Karl dient als Projektionsfläche für Vergewaltigte
Auf der anderen Seite sind es drei Frauen, die zwischen all den Worthülsen, den Problemen, vor lauter aufgesetzter Wut über "den Teufel" die richtige Grammatik zu finden, und um Menschlichkeit, Zivilcourage und ihre echte, ihre authentische Meinung ringen. Nach und nach stellt sich heraus, dass diese Frauen selbst vergewaltigt wurden, dass Karl für sie eine mächtige Projektionsfläche ist. Eine erzählt offen in die Kamera hinein, was ihr passiert ist. Eine andere berichtet, sie habe bisher noch niemandem erzählt, was ihr geschehen sei, nicht einmal ihrem Mann. Da wird der Film zum ersten Mal offen selbstreflexiv. Man hört plötzlich bewusst aus dem Off die Stimme eine der Regisseurinnen: "Wie kam das raus?" Die Frau antwortet: "Mit euch! Da habe ich es das erste Mal gesagt."

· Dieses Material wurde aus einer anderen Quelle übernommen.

import Summits.HodgeConjecture.HodgeConjecture.Theses.HeckePrymWeil
import Summits.HodgeConjecture.HodgeConjecture.Theses.AnchorTransport
import Literature.AlgebraicGeometry.Motives.AbelianVarietyProjectiveChart
import Literature.AlgebraicGeometry.HodgeTheory.FermatHypersurfaceReduction
import Literature.AlgebraicGeometry.HodgeTheory.ComplexConjugation
import Literature.AlgebraicGeometry.HodgeTheory.MotivatedClasses

/-!
# `WeilVariationalHodge` (stmt-HodgeConjecture-14497) · Negative · the crux is dominated by the Hodge conjecture

Negative-side knowledge for the crux `HeckePrymWeil.WeilVariationalHodge` (variational Hodge for
fibrewise-`(M,M)` global classes along smooth projective families of abelian `2M`-folds with
`√-p`-multiplication over a smooth irreducible base), extracted from the standing disprover's work file
`Cruxes/WeilVariationalHodge/Disproof.lean` §1–§2 (refuter-cdisprove-stmt-HodgeConjecture-14497-0,
cycle 1, 2026-08-16). Negative forms only; everything unconditional and `sorry`-free:

* `not_hodgeConjecture_of_not_weilVariationalHodge` : `¬ crux → ¬ HodgeConjecture`. The summit gives
  the crux in two lines using only that each fibre is smooth projective
  (`IsSmoothProjectiveFamily.isSmoothProjective`) and that `W|_{𝒳_s}` is rational of type `(M,M)` at `s`;
  irreducibility and smoothness of the base, the Weil fibres, the prime `p`, `M ≥ 1` and the anchor
  `s₀` are unused (Charles–Schnell, *Notes on absolute Hodge classes*, arXiv:1101.3647 Cor. 35 / book
  Cor. 11.3.6: "The Hodge conjecture implies the variational Hodge conjecture"). So ANY refutation of the
  crux is a counterexample to the Clay problem as typed.
* `not_variationalHodge_of_not_weilVariationalHodge` : `¬ crux → ¬ AnchorTransport.VariationalHodge`
  (stmt-HodgeConjecture-1076): the crux is the Weil-fibre instance `n := 2M`, `p := M` of the general
  variational crux, so a kill propagates across routes.
* `exists_nonalgebraic_hodgeClass_of_not_weilVariationalHodge` : SHARP FORM — a kill produces a prime
  `p ≡ 3 (4)`, `p ≥ 7`, an `M ≥ 1`, a complex abelian `2M`-fold `A` with `φ ≫ φ = -(p • 𝟙)` and a
  rational class of Hodge type `(M,M)` on `A` OUTSIDE `algebraicClasses A.X M` (any Hodge class of `A`,
  not necessarily in the Weil eigen-span): the fibre class is moved to `A` along the crux's own iso
  `A.X ≅ 𝒳_s` with the tree's proved `IsRationalClass.map`, `IsOfHodgeType.map_of_iso`,
  `mem_algebraicClasses_map_of_iso`, `map_hom_map_inv_apply`.
* `not_standardConjectureB_of_not_weilVariationalHodge` : granted André's two printed theorems (tree
  named facts `Andre1996_hodgeClasses_abelianVariety_motivated`, Thm. 0.6.2, and
  `Andre1996_motivatedClasses_le_algebraicClasses_of_standardConjectureB`, §2.1), a kill refutes the
  Lefschetz standard conjecture `B` for some smooth projective complex variety (Charles–Schnell, remark
  after Thm. 36: "the standard conjectures imply the variational Hodge conjecture, see [An]") — the
  barrier `Andre1996_hodgeClassesOnAbelianVarieties_motivated` made concrete for this item.
-/

noncomputable section

set_option linter.dupNamespace false

namespace Summit.HodgeConjecture.HodgeConjecture.Theorems.WeilVariationalHodge.Negative

open CategoryTheory
open Literature.AlgebraicGeometry.Motives Literature.AlgebraicGeometry.HodgeTheory
open Summit.HodgeConjecture.HodgeConjecture.Theses

/-- **A kill of the crux is a disproof of the Hodge conjecture**: `HodgeConjecture → WeilVariationalHodge`
(apply `HodgeConjectureFor (2M) (fiberOver f s)` to `W|_{𝒳_s}`), contraposed.
[cite: CharlesSchnell2014Notes, Cor. 11.3.6 (arXiv:1101.3647 Cor. 35)] -/
theorem not_hodgeConjecture_of_not_weilVariationalHodge (h : ¬ HeckePrymWeil.WeilVariationalHodge) :
    ¬ _root_.HodgeConjecture :=
  fun hHC => h fun _ _ _ _ M _ _ _ _ hf _ _ _ hW _ _ s =>
    (hHC (hf.isSmoothProjective s)).2 M _ (hW s).1 (hW s).2

/-- **Kill propagation across routes**: the crux is the Weil-fibre instance of
`AnchorTransport.VariationalHodge` (stmt-HodgeConjecture-1076), contraposed. [folklore] -/
theorem not_variationalHodge_of_not_weilVariationalHodge (h : ¬ HeckePrymWeil.WeilVariationalHodge) :
    ¬ AnchorTransport.VariationalHodge :=
  fun hV => h fun _ _ _ _ M _ _ _ f hf hirr hsm W hW _ hs₀ s => hV f hf hirr hsm M W hW hs₀ s

/-- **Sharp form of a kill**: a refutation of the crux yields an explicit non-algebraic rational
`(M,M)`-class on a complex abelian `2M`-fold carrying `φ` with `φ ≫ φ = -p` (`p ≡ 3 (4)` prime, `p ≥ 7`,
`M ≥ 1`) — i.e. a counterexample to the Hodge conjecture INSIDE the sector, for an arbitrary Hodge class
of the fibre (not only a Weil-span class). Proof: otherwise transport `W|_{𝒳_s}` to the abelian model
`A'` of the fibre along the given `e : A'.X ≅ 𝒳_s` (rationality and Hodge type are preserved:
`IsRationalClass.map`, `IsOfHodgeType.map_of_iso`), use algebraicity there, and come back along `e⁻¹`
(`mem_algebraicClasses_map_of_iso`, `map_hom_map_inv_apply`; abelian varieties are smooth projective:
`AbelianVariety.isSmoothProjective_holds`). [folklore] -/
theorem exists_nonalgebraic_hodgeClass_of_not_weilVariationalHodge
    (h : ¬ HeckePrymWeil.WeilVariationalHodge) :
    ∃ p M : ℕ, p.Prime ∧ p % 4 = 3 ∧ 7 ≤ p ∧ 1 ≤ M ∧
      ∃ (A : AbelianVariety ℂ) (φ : A ⟶ A), A.dim = 2 * M ∧ φ ≫ φ = -((p : ℤ) • 𝟙 A) ∧
        ∃ c : complexBetti A.X (2 * M), IsRationalClass c ∧ IsOfHodgeType (2 * M) A.X (2 * M) M M c ∧
          c ∉ algebraicClasses A.X M := by
  by_contra hne
  apply h
  intro p hp h4 h7 M hM 𝒳 S f hf _ _ W hW hA _ s
  obtain ⟨A', φ', hdim, hφ, ⟨e⟩⟩ := hA s
  have hsp : IsSmoothProjective (2 * M) A'.X := by
    have h' := (AbelianVariety.isSmoothProjective_holds (A := A'))
    rw [AbelianVariety.isSmoothProjective, hdim] at h'
    exact h'
  have hrat : IsRationalClass (complexBetti.map e.hom (2 * M) (complexBetti.map (fiberι f s) (2 * M) W)) :=
    (hW s).1.map _
  have hhodge : IsOfHodgeType (2 * M) A'.X (2 * M) M M
      (complexBetti.map e.hom (2 * M) (complexBetti.map (fiberι f s) (2 * M) W)) :=
    (hW s).2.map_of_iso e
  have halg : complexBetti.map e.hom (2 * M) (complexBetti.map (fiberι f s) (2 * M) W) ∈
      algebraicClasses A'.X M := by
    by_contra hc
    exact hne ⟨p, M, hp, h4, h7, hM, A', φ', hdim, hφ, _, hrat, hhodge, hc⟩
  have back := mem_algebraicClasses_map_of_iso hsp (hf.isSmoothProjective s) e.symm halg
  have hid : complexBetti.map e.symm.hom (2 * M)
      (complexBetti.map e.hom (2 * M) (complexBetti.map (fiberι f s) (2 * M) W)) =
        complexBetti.map (fiberι f s) (2 * M) W :=
    map_hom_map_inv_apply e.symm (2 * M) _
  rw [hid] at back
  exact back

/-- **A kill refutes the Lefschetz standard conjecture `B` (modulo André 1996 in print)**: if Hodge
classes on abelian varieties are motivated (Thm. 0.6.2, tree fact) and motivated classes are algebraic
under `B` (§2.1, tree fact), then `B` for all smooth projective complex varieties gives every rational
`(M,M)` class on every abelian variety algebraic, contradicting the sharp form of a kill.
[cite: Andre1996Motifs, Thm. 0.6.2 and §2.1] [cite: CharlesSchnell2014Notes, remark after Thm. 11.3.7] -/
theorem not_standardConjectureB_of_not_weilVariationalHodge
    (hA1 : Andre1996_motivatedClasses_le_algebraicClasses_of_standardConjectureB)
    (hA2 : Andre1996_hodgeClasses_abelianVariety_motivated)
    (h : ¬ HeckePrymWeil.WeilVariationalHodge) :
    ¬ ∀ (d : ℕ) (Z : SchemeOver ℂ) (η : complexBetti Z 2), IsSmoothProjective d Z →
        StandardConjectureBStar d Z η := by
  intro hB
  obtain ⟨p, M, _, _, _, _, A, φ, hdim, _, c, hrat, hhodge, hc⟩ :=
    exists_nonalgebraic_hodgeClass_of_not_weilVariationalHodge h
  have hsp : IsSmoothProjective A.dim A.X := AbelianVariety.isSmoothProjective_holds (A := A)
  have hhodge' : IsOfHodgeType A.dim A.X (2 * M) M M c := by rw [hdim]; exact hhodge
  exact hc (hA1 hB hsp M (hA2 A hsp M c hrat hhodge'))

end Summit.HodgeConjecture.HodgeConjecture.Theorems.WeilVariationalHodge.Negative

end
/-- **Adjacent sites have equal or consecutive `x₁`-coordinates.** [folklore] -/
theorem coordZ_rel_of_adj (i₀ : Fin d) {u v : FermionTorus d L} (h : (fermionTorusGraph d L).Adj u v) :
    coordZ i₀ u = coordZ i₀ v ∨ coordZ i₀ v = coordZ i₀ u + 1 ∨ coordZ i₀ u = coordZ i₀ v + 1 := by
  rcases coord_rel_of_adj i₀ h with h | h | h
  · exact Or.inl h
  · exact Or.inr (Or.inl (by rw [coordZ, coordZ, h, Nat.cast_succ]))
  · exact Or.inr (Or.inr (by rw [coordZ, coordZ, h, Nat.cast_succ]))

/-- **Level functions of the `x₁`-coordinate are `1`-Lipschitz along bonds**: for any set `T` of
coordinate values, `x ↦ min_{b ∈ T} circDist (x₁, b)` changes by at most one across a bond.
[folklore] -/
theorem inf_circDist_le_of_adj [NeZero L] (i₀ : Fin d) {T : Finset (ZMod L)} (hT : T.Nonempty)
    {u v : FermionTorus d L} (h : (fermionTorusGraph d L).Adj u v) :
    T.inf' hT (fun b => circDist (coordZ i₀ u) b) ≤ T.inf' hT (fun b => circDist (coordZ i₀ v) b) + 1 := by
  obtain ⟨b, hb, hmin⟩ := Finset.exists_mem_eq_inf' hT (fun b => circDist (coordZ i₀ v) b)
  rw [hmin]
  refine (Finset.inf'_le _ hb).trans ?_
  rcases coordZ_rel_of_adj i₀ h with e | e | e
  · rw [e]; exact Nat.le_succ _
  · rw [e]; exact circDist_le_circDist_add_one _ _
  · rw [e]; exact circDist_add_one_le _ _

/-- The slab `{x : x_{i₀} ∈ S}` of the torus over a set `S ⊆ ℤ/L` of coordinate values (BBDF's
hyperplanes `[a]`, intervals `[a, b]`, half-torus `Γ` and strips `S_±`). [cite: BachmannEtAl2019, §2.1.1] -/
def slab (i₀ : Fin d) (S : Finset (ZMod L)) : Finset (FermionTorus d L) :=
  Finset.univ.filter fun x => coordZ i₀ x ∈ S

/-- Membership in a slab. [folklore] -/
@[simp] theorem mem_slab {i₀ : Fin d} {S : Finset (ZMod L)} {x : FermionTorus d L} :
    x ∈ slab i₀ S ↔ coordZ i₀ x ∈ S := by
  simp [slab]

/-- Slabs over disjoint coordinate sets are disjoint. [folklore] -/
theorem disjoint_slab {i₀ : Fin d} {S T : Finset (ZMod L)} (h : Disjoint S T) :
    Disjoint (slab i₀ S) (slab i₀ T : Finset (FermionTorus d L)) := by
  rw [Finset.disjoint_left]
  intro x hx hx'
  rw [mem_slab] at hx hx'
  exact Finset.disjoint_left.1 h hx hx'

/-- Slabs are additive in the coordinate set. [folklore] -/
theorem slab_union (i₀ : Fin d) (S T : Finset (ZMod L)) :
    (slab i₀ (S ∪ T) : Finset (FermionTorus d L)) = slab i₀ S ∪ slab i₀ T := by
  ext x; simp [mem_slab]

/-- Slabs are monotone. [folklore] -/
theorem slab_mono (i₀ : Fin d) {S T : Finset (ZMod L)} (h : S ⊆ T) :
    (slab i₀ S : Finset (FermionTorus d L)) ⊆ slab i₀ T := fun x hx => by
  rw [mem_slab] at hx ⊢; exact h hx

/-- The slab over all coordinate values is the whole torus. [folklore] -/
theorem slab_univ [NeZero L] (i₀ : Fin d) :
    (slab i₀ (Finset.univ : Finset (ZMod L)) : Finset (FermionTorus d L)) = Finset.univ := by
  ext x; simp [mem_slab]

variable [NeZero L]

/-- The unit translation `x ↦ x + e_{i₀}` of the torus as a site bijection (`lsmShift i₀` is the
induced orbital bijection). [folklore] -/
def siteShift (i₀ : Fin d) : FermionTorus d L ≃ FermionTorus d L :=
  ofTorusEquiv (Equiv.addRight (Pi.single i₀ (1 : ZMod L)))

/-- `lsmShift` is the orbital map of `siteShift`. [folklore] -/
theorem lsmShift_eq_mapEquiv (i₀ : Fin d) : lsmShift (L := L) i₀ = Orb.mapEquiv (siteShift i₀) := rfl

/-- **The translation raises the coordinate by one.** [folklore] -/
theorem coordZ_siteShift (i₀ : Fin d) (x : FermionTorus d L) :
    coordZ i₀ (siteShift i₀ x) = coordZ i₀ x + 1 := by
  have h := coord_lsmShift i₀ (orb x 0)
  have e : (ofLex (lsmShift i₀ (orb x 0))).1 = siteShift i₀ x := rfl
  rw [e] at h
  change ((ofLex (siteShift i₀ x) i₀ : ℕ) : ZMod L) = ((ofLex x i₀ : ℕ) : ZMod L) + 1
  rw [h, ZMod.natCast_mod, Nat.cast_succ]
  rfl

/-- The translation maps the slab over `S` onto the slab over `S + 1`. [folklore] -/
theorem map_siteShift_slab (i₀ : Fin d) (S : Finset (ZMod L)) :
    (slab i₀ S).map (siteShift (L := L) i₀).toEmbedding = slab i₀ (S.image fun a => a + 1) := by
  ext y
  simp only [Finset.mem_map_equiv, Finset.mem_image, mem_slab]
  have h2 := coordZ_siteShift i₀ ((siteShift i₀).symm y)
  rw [Equiv.apply_symm_apply] at h2
  constructor
  · intro hy
    refine ⟨coordZ i₀ ((siteShift i₀).symm y), hy, h2.symm⟩
  · rintro ⟨a, ha, hay⟩
    have : coordZ i₀ ((siteShift i₀).symm y) = a := by
      have e := congrArg (fun z => z - 1) h2
      simp only [add_sub_cancel_right] at e
      rw [← e, ← hay, add_sub_cancel_right]
    change coordZ i₀ ((siteShift i₀).symm y) ∈ S
    rwa [this]

/-- The translation unitary `V = Γ_{lsmShift i₀}` on Fock space. [folklore] -/
def transOp (i₀ : Fin d) : Matrix (Finset (Orb (FermionTorus d L))) (Finset (Orb (FermionTorus d L))) ℂ :=
  relabelOp (lsmShift (L := L) i₀)

/-- `Vᴴ (V v) = v`. [folklore] -/
theorem conjTranspose_transOp_mulVec_mulVec (i₀ : Fin d) (v : Fock (Orb (FermionTorus d L))) :
    (transOp (L := L) i₀)ᴴ *ᵥ (transOp i₀ *ᵥ v) = v :=
  conjTranspose_relabelOp_mulVec_mulVec _ v

/-- `Vᴴ V = 1` (stated with the ambient instances of the torus; proved through `mulVec`, cf. the
`DecidableEq` caveat in the module docstring of `HubbardLSMFillingProofs`). [folklore] -/
theorem conjTranspose_transOp_mul_self (i₀ : Fin d) : (transOp (L := L) i₀)ᴴ * transOp i₀ = 1 := by
  refine Matrix.toLin'.injective (LinearMap.ext fun v => ?_)
  rw [Matrix.toLin'_apply, Matrix.toLin'_apply, ← mulVec_mulVec, one_mulVec]
  exact conjTranspose_transOp_mulVec_mulVec i₀ v

/-- `V Vᴴ = 1`. [folklore] -/
theorem transOp_mul_conjTranspose_self (i₀ : Fin d) : transOp (L := L) i₀ * (transOp i₀)ᴴ = 1 :=
  mul_eq_one_comm.1 (conjTranspose_transOp_mul_self i₀)

/-- The translation commutes with the torus Hubbard Hamiltonian. [folklore] -/
theorem transOp_mul_hubbardTorusWith (i₀ : Fin d) (t U μ : ℝ) :
    transOp (L := L) i₀ * hubbardTorusWith d L t U μ = hubbardTorusWith d L t U μ * transOp i₀ :=
  relabelOp_lsmShift_mul_hubbardTorusWith i₀ t U μ

/-- **The translation shifts the charges**: `V Q^σ_{slab S} Vᴴ = Q^σ_{slab (S+1)}`. [folklore] -/
theorem transOp_mul_setCharge_mul_conjTranspose (i₀ : Fin d) (σ : Fin 2)
    (S : Finset (ZMod L)) :
    transOp i₀ * setCharge σ (slab i₀ S) * (transOp (L := L) i₀)ᴴ =
      setCharge σ (slab i₀ (S.image fun a => a + 1)) := by
  rw [transOp, ← relabel_eq_relabelOp_conj, lsmShift_eq_mapEquiv, relabel_mapEquiv_setCharge,
    map_siteShift_slab]

/-- **The unique ground state is a translation eigenvector**: `Vψ = λψ` with `|λ| = 1`, and also
`Vᴴψ = λ⁻¹ψ`. [folklore] -/
theorem exists_transOp_mulVec_eq_smul (i₀ : Fin d) {t U μ g : ℝ}
    (hgap : (hubbardTorusWith d L t U μ).HasSpectralGap g)
    {ψ : Fock (Orb (FermionTorus d L))} (hψ : (hubbardTorusWith d L t U μ).IsGroundStateVector ψ) :
    ∃ lam : ℂ, ‖lam‖ = 1 ∧ transOp i₀ *ᵥ ψ = lam • ψ ∧ (transOp i₀)ᴴ *ᵥ ψ = lam⁻¹ • ψ := by
  obtain ⟨c, hc⟩ := hgap.exists_mulVec_eq_smul (transOp_mul_hubbardTorusWith i₀ t U μ) hψ
  have hψ0 : ψ ≠ 0 := hψ.1
  have hnorm : star (transOp i₀ *ᵥ ψ) ⬝ᵥ (transOp i₀ *ᵥ ψ) = star ψ ⬝ᵥ ψ := by
    rw [star_mulVec, ← dotProduct_mulVec, conjTranspose_transOp_mulVec_mulVec]
  rw [hc, star_smul, smul_dotProduct, dotProduct_smul, smul_smul, smul_eq_mul] at hnorm
  have hψψ : star ψ ⬝ᵥ ψ ≠ 0 := by
    rw [star_dotProduct_self_eq_eucNorm_sq]
    have : eucNorm ψ ≠ 0 := by
      intro h0
      apply hψ0
      have : (WithLp.toLp 2 ψ : EuclideanSpace ℂ (Finset (Orb (FermionTorus d L)))) = 0 := norm_eq_zero.1 h0
      exact (WithLp.toLp_eq_zero (p := 2)).1 this
    exact_mod_cast pow_ne_zero 2 this
  have hcc : star c * c = 1 := by
    have := mul_right_cancel₀ hψψ (hnorm.trans (one_mul _).symm)
    exact this
  have hcn : ‖c‖ = 1 := by
    have h := congrArg (fun z : ℂ => ‖z‖) hcc
    simp only [norm_mul, norm_star, norm_one] at h
    nlinarith [norm_nonneg c]
  have hc0 : c ≠ 0 := fun h => by rw [h, norm_zero] at hcn; exact zero_ne_one hcn
  refine ⟨c, hcn, hc, ?_⟩
  have h2 : (transOp i₀)ᴴ *ᵥ (transOp i₀ *ᵥ ψ) = ψ := conjTranspose_transOp_mulVec_mulVec i₀ ψ
  rw [hc, mulVec_smul] at h2
  have := congrArg (fun v => c⁻¹ • v) h2
  simp only [smul_smul, inv_mul_cancel₀ hc0, one_smul] at this
  exact this
import Summits.AtomisticToContinuum.HydrodynamicLimit.Theorems.CollisionIsometryCLTAdaptedWeightCLTBHDVTransferHellinger
import Literature.Analysis.FunctionSpaces.SquaredBessel

/-!
# Stub `stub_contactToMass` (S4) of the line `block-h-dissipation-closure`, helper file 6: the Hellinger
numerator is uniformly continuous in the flux-weighted Hellinger distance of the pair laws
(crux `CollisionIsometryCLT.AdaptedWeightCLT`, stmt-AtomisticToContinuum-14868; `--supports`, anchor
`bhContactToMass_modulus_anchor`)

THE MODULUS OF THE CHARGING ARGUMENT. Write `𝒩(f) = ∫ B (√(f′f′_*) − √(f f_*))²` for the numerator of
`hellDiss f = (2 Z(f))⁻¹ 𝒩(f)`. As a function of the pair amplitude `F = √(f f_*)` on `PairDir`, `√𝒩` is the
`L²(B dv dv_* dω)`-norm of `F∘T − F`, `T` the flux- and measure-preserving pre/post involution
(`(v, v_*, ω) ↦ (v_*′, v′, ω)`, `measurePreserving_collideSwap_prod`, `DVTransfer.hardSphereKernel_collideSwap`); hence
the TRIANGLE INEQUALITY
  `√𝒩(f₁) ≤ √𝒩(f₂) + 2 · √(∫ B (√(f₁f₁_*) − √(f₂f₂_*))²)`                    (`sqrt_lintegral_hellNum_le`)
(Minkowski in `L²`, `ENNReal.lintegral_Lp_add_le`, stated with lower Lebesgue integrals so that no integrability is
needed), together with the pointwise bound
  `(√(ab) − √(cd))² ≤ 2b|a − c| + 2c|b − d|`                                      (`sq_sqrt_mul_sub_le`)
that turns the right-hand distance into a flux-weighted `L¹` distance of `f₁, f₂`. CONSEQUENCE FOR S4: moving a
mass fraction `α` of a cell law changes `√𝒩` by `O(√α)` — and NOT better in general: one contact that deposits a
particle at a velocity which is a collision PRODUCT of two populated velocities lowers `𝒩` at first order in `√α`
(the cross term `⟨E, F∘T⟩`), so `𝒟h ∘ cellLaw` has no `O(α)`-per-contact Lipschitz bound, only this global
Hölder-`½` modulus in the moved (flux-weighted) mass; the charging argument must therefore partition time by a
fixed MOVED-MASS budget (uniform modulus), not by kinetic windows (on which `𝒟h` varies by `O(1)`).
No definitions.
-/

namespace Summit.AtomisticToContinuum.HydrodynamicLimit.Theorems.BlockHDissipation

open scoped BigOperators Topology Classical MeasureTheory ENNReal InnerProductSpace
open Filter Set MeasureTheory
open Literature.Analysis.FluidPDE
open Summit.AtomisticToContinuum.HydrodynamicLimit.Theorems.ContactSourceDuhamel (T3 V3 Cfg Vel Flow Flows)
open Literature.MathematicalPhysics.KineticTheory (collide hardSphereKernel sphereMeasure)

noncomputable section

namespace ContactToMass

/-! ## Pointwise inequalities -/

/-- **`(√(ab) − √(cd))² ≤ 2b|a − c| + 2c|b − d|`** for `a, b, c, d ≥ 0` (split through `√(cb)`). -/
theorem sq_sqrt_mul_sub_le {a b c d : ℝ} (ha : 0 ≤ a) (hb : 0 ≤ b) (hc : 0 ≤ c) (hd : 0 ≤ d) :
    (Real.sqrt (a * b) - Real.sqrt (c * d)) ^ 2 ≤ 2 * b * |a - c| + 2 * c * |b - d| := by
  rw [Real.sqrt_mul ha, Real.sqrt_mul hc]
  -- `(√x − √y)² ≤ |x − y|` (tree: `Literature.Analysis.FunctionSpaces.sq_sqrt_sub_sqrt_le`)
  have h1 := Literature.Analysis.FunctionSpaces.sq_sqrt_sub_sqrt_le ha hc
  have h2 := Literature.Analysis.FunctionSpaces.sq_sqrt_sub_sqrt_le hb hd
  have hsb := Real.sq_sqrt hb
  have hsc := Real.sq_sqrt hc
  -- `(x y − z w)² = ((x − z) y + z (y − w))² ≤ 2 (x−z)² y² + 2 z² (y−w)²`
  have key : (Real.sqrt a * Real.sqrt b - Real.sqrt c * Real.sqrt d) ^ 2 ≤
      2 * ((Real.sqrt a - Real.sqrt c) ^ 2 * Real.sqrt b ^ 2) + 2 * (Real.sqrt c ^ 2 * (Real.sqrt b - Real.sqrt d) ^ 2) := by
    nlinarith [sq_nonneg ((Real.sqrt a - Real.sqrt c) * Real.sqrt b - Real.sqrt c * (Real.sqrt b - Real.sqrt d))]
  rw [hsb, hsc] at key
  have h3 : (Real.sqrt a - Real.sqrt c) ^ 2 * b ≤ |a - c| * b := mul_le_mul_of_nonneg_right h1 hb
  have h4 : c * (Real.sqrt b - Real.sqrt d) ^ 2 ≤ c * |b - d| := mul_le_mul_of_nonneg_left h2 hc
  nlinarith [h3, h4]
/-- [folklore] -/
instance KTheta_normal : (KTheta p).Normal := by
  haveI := deltaHat_normal p
  unfold KTheta
  haveI : (⁅⁅(curve p).DeltaHat, (curve p).DeltaHat⁆, (curve p).DeltaHat⁆.topologicalClosure).Normal :=
    Subgroup.is_normal_topologicalClosure _
  exact Subgroup.Normal.comap inferInstance _

/-- `[Δ_X,Δ_X]⁻ ≤ Δ_X` (closed subgroup). [cite: MochizukiEtTh2009, §1 p.12] -/
theorem commutatorClosure_le_deltaHat :
    (⁅(curve p).DeltaHat, (curve p).DeltaHat⁆).topologicalClosure ≤ (curve p).DeltaHat := by
  haveI := deltaHat_normal p
  refine Subgroup.topologicalClosure_minimal _ (Subgroup.commutator_le_left _ _) ?_
  rw [deltaHat_eq]
  exact isClosed_prod_bot p

/-- `KTheta ≤ KEll` (`[[Δ,Δ],Δ] ≤ [Δ,Δ]`). [cite: MochizukiEtTh2009, §1 p.12] -/
theorem KTheta_le_KEll : KTheta p ≤ KEll p := by
  haveI := deltaHat_normal p
  refine Subgroup.comap_mono (Subgroup.topologicalClosure_mono ?_)
  exact Subgroup.commutator_mono (Subgroup.commutator_le_left _ _) le_rfl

Wie hält man sich aus seinem Sujet raus, auch wenn man es einen noch so berührt? Wie hält man die Spannung aus, sich nicht in die Entscheidungen der Leute einzumischen, die man dokumentiert? All das sind Fragen, die "Auf Teufel komm raus", dieser zutiefst integre Film über einen unlösbaren Konflikt, auch verhandelt. Am Ende sind es ausgerechnet die vergewaltigten Frauen, die ihre Front aufgeben und das Gespräch mit Karl und Helmut suchen. Dies ist wohl die erstaunlichste Wendung in diesem Film. Eine der Frauen stellt dem Vergewaltiger mit bewundernswerter Offenheit und völlig phrasenfrei die Frage: "Sie sind sich schon im Klaren darüber, dass sie von der Frau einen Teil ihres Lebens und ihrer Seele zerstört haben?"
Doch selbst diese Entscheidung der Frauen, den Mann kennenzulernen, gegen den sie da auf die Barrikaden gegangen sind, möglicherweise von den Dreharbeiten inspiriert, stammt von den Frauen selbst, nicht von den Filmemacherinnen. Das ist Mareille Klein und Julie Kreuzer unendlich hoch anzurechnen.